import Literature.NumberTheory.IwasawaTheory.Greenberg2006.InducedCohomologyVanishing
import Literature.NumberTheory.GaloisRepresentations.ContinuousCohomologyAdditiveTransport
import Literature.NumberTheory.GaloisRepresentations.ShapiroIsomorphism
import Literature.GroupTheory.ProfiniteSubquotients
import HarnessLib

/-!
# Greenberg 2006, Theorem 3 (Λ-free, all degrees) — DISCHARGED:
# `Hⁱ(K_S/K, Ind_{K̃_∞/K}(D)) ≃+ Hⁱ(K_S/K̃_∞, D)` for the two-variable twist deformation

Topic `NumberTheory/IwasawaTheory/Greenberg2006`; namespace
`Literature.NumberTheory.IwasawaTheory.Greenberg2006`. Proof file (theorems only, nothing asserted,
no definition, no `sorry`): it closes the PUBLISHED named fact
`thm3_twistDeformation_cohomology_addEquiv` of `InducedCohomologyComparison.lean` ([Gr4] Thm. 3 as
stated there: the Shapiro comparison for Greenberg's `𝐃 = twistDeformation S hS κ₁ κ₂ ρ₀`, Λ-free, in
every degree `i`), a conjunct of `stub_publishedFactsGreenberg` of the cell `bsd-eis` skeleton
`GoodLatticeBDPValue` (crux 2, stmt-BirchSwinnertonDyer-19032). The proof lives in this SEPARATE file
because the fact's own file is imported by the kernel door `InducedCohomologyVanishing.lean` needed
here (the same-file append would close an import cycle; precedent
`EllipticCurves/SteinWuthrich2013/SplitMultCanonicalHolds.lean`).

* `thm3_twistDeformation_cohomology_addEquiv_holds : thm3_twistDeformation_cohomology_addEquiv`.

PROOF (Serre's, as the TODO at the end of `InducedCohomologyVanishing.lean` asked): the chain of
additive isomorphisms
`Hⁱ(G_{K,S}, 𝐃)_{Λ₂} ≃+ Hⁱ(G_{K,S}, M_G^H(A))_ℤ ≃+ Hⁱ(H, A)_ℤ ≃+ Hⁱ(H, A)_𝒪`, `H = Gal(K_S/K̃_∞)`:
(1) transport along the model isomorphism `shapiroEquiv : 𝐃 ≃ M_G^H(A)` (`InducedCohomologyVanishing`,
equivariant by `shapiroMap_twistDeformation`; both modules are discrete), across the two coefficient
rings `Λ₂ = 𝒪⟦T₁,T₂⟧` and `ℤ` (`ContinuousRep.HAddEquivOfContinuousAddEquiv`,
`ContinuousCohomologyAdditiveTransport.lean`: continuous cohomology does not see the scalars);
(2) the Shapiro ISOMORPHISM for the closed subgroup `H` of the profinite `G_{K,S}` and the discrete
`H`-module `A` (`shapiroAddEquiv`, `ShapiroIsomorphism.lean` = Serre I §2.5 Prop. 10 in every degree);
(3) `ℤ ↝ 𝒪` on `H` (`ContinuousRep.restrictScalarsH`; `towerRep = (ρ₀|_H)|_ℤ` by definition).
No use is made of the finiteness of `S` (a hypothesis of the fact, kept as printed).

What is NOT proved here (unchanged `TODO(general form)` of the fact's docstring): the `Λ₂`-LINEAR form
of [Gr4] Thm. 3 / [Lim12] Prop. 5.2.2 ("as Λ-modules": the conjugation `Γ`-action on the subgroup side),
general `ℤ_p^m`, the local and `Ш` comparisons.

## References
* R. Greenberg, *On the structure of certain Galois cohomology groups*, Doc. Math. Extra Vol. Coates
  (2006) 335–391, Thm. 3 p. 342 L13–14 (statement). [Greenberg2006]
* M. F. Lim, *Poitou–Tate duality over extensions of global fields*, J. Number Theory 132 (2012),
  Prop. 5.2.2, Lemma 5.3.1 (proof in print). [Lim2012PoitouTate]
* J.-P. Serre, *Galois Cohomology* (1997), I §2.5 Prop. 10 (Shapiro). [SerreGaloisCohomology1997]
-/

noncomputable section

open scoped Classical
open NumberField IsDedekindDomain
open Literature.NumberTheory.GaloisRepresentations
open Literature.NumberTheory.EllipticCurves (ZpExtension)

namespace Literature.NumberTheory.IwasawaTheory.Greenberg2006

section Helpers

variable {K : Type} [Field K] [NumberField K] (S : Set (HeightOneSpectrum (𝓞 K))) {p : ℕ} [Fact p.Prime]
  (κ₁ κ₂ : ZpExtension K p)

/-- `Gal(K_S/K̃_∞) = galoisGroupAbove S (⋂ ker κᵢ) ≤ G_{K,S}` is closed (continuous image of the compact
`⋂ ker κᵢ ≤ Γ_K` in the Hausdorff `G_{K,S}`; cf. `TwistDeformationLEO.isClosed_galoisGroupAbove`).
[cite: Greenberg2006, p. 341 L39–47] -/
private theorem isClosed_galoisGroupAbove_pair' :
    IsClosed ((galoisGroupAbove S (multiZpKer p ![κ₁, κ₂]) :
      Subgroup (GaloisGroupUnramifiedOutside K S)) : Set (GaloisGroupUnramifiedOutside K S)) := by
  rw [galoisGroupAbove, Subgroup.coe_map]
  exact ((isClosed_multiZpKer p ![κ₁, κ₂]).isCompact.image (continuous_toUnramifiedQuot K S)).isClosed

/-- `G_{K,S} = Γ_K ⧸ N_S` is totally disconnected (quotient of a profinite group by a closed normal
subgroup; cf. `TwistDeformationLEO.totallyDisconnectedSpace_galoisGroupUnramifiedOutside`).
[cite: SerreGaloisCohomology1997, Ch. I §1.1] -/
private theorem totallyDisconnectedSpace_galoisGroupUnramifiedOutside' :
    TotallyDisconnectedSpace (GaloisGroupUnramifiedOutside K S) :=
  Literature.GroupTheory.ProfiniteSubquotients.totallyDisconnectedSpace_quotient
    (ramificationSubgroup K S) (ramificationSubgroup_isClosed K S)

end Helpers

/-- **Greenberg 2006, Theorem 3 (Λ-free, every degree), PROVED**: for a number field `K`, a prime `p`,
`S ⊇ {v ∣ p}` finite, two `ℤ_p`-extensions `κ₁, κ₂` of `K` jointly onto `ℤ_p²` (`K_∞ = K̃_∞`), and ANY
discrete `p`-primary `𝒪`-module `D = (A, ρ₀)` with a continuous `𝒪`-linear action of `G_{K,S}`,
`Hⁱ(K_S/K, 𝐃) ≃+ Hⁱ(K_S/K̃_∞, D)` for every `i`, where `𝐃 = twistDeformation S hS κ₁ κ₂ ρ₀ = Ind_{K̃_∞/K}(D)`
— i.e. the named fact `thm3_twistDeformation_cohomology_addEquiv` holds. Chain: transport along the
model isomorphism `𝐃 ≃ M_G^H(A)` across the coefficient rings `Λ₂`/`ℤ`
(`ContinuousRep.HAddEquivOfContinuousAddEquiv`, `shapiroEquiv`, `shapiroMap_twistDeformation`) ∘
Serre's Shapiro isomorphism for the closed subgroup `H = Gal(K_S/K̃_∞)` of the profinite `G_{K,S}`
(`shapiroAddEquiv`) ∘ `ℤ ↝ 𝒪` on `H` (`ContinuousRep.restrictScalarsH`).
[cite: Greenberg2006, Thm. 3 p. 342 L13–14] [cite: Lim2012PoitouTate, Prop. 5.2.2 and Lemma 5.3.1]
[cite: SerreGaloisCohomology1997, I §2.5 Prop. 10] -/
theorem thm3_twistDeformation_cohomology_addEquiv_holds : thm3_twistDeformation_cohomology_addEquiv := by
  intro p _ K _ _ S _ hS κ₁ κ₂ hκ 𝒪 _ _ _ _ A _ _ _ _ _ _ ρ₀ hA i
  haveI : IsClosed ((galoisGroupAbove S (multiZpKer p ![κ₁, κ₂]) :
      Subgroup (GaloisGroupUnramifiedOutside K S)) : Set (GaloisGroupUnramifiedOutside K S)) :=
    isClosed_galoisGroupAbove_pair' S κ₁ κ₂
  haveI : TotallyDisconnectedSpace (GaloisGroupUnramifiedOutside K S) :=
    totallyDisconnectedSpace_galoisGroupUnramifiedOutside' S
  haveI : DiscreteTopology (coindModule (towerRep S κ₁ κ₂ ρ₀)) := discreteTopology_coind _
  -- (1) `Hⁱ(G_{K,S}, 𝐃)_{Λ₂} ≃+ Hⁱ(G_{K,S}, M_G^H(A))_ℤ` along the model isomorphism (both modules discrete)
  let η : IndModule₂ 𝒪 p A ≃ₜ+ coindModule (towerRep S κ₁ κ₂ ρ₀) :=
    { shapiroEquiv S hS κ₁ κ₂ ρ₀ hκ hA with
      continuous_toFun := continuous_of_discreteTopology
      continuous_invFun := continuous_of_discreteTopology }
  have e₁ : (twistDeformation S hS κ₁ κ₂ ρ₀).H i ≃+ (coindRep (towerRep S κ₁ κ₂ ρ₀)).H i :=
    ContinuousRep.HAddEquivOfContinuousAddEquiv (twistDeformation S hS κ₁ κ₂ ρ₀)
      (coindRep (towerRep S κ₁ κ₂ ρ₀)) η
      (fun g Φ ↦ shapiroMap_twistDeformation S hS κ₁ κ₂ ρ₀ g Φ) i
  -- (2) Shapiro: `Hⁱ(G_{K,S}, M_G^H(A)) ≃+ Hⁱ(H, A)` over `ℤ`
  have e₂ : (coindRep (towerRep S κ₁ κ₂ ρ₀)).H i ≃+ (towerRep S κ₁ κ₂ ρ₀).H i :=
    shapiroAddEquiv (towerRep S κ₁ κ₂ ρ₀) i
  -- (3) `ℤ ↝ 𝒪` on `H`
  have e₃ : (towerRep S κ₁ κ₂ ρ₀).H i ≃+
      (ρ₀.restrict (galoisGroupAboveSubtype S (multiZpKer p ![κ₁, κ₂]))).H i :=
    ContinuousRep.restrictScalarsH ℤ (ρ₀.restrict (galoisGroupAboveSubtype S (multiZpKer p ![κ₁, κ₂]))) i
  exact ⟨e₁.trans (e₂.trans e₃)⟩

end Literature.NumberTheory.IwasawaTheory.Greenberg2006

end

* * * * * * *

_What you have to do_
Nothing but a number is expected: the tally of lines in the records that include the word "EllipticCurves".

_Task answer_
2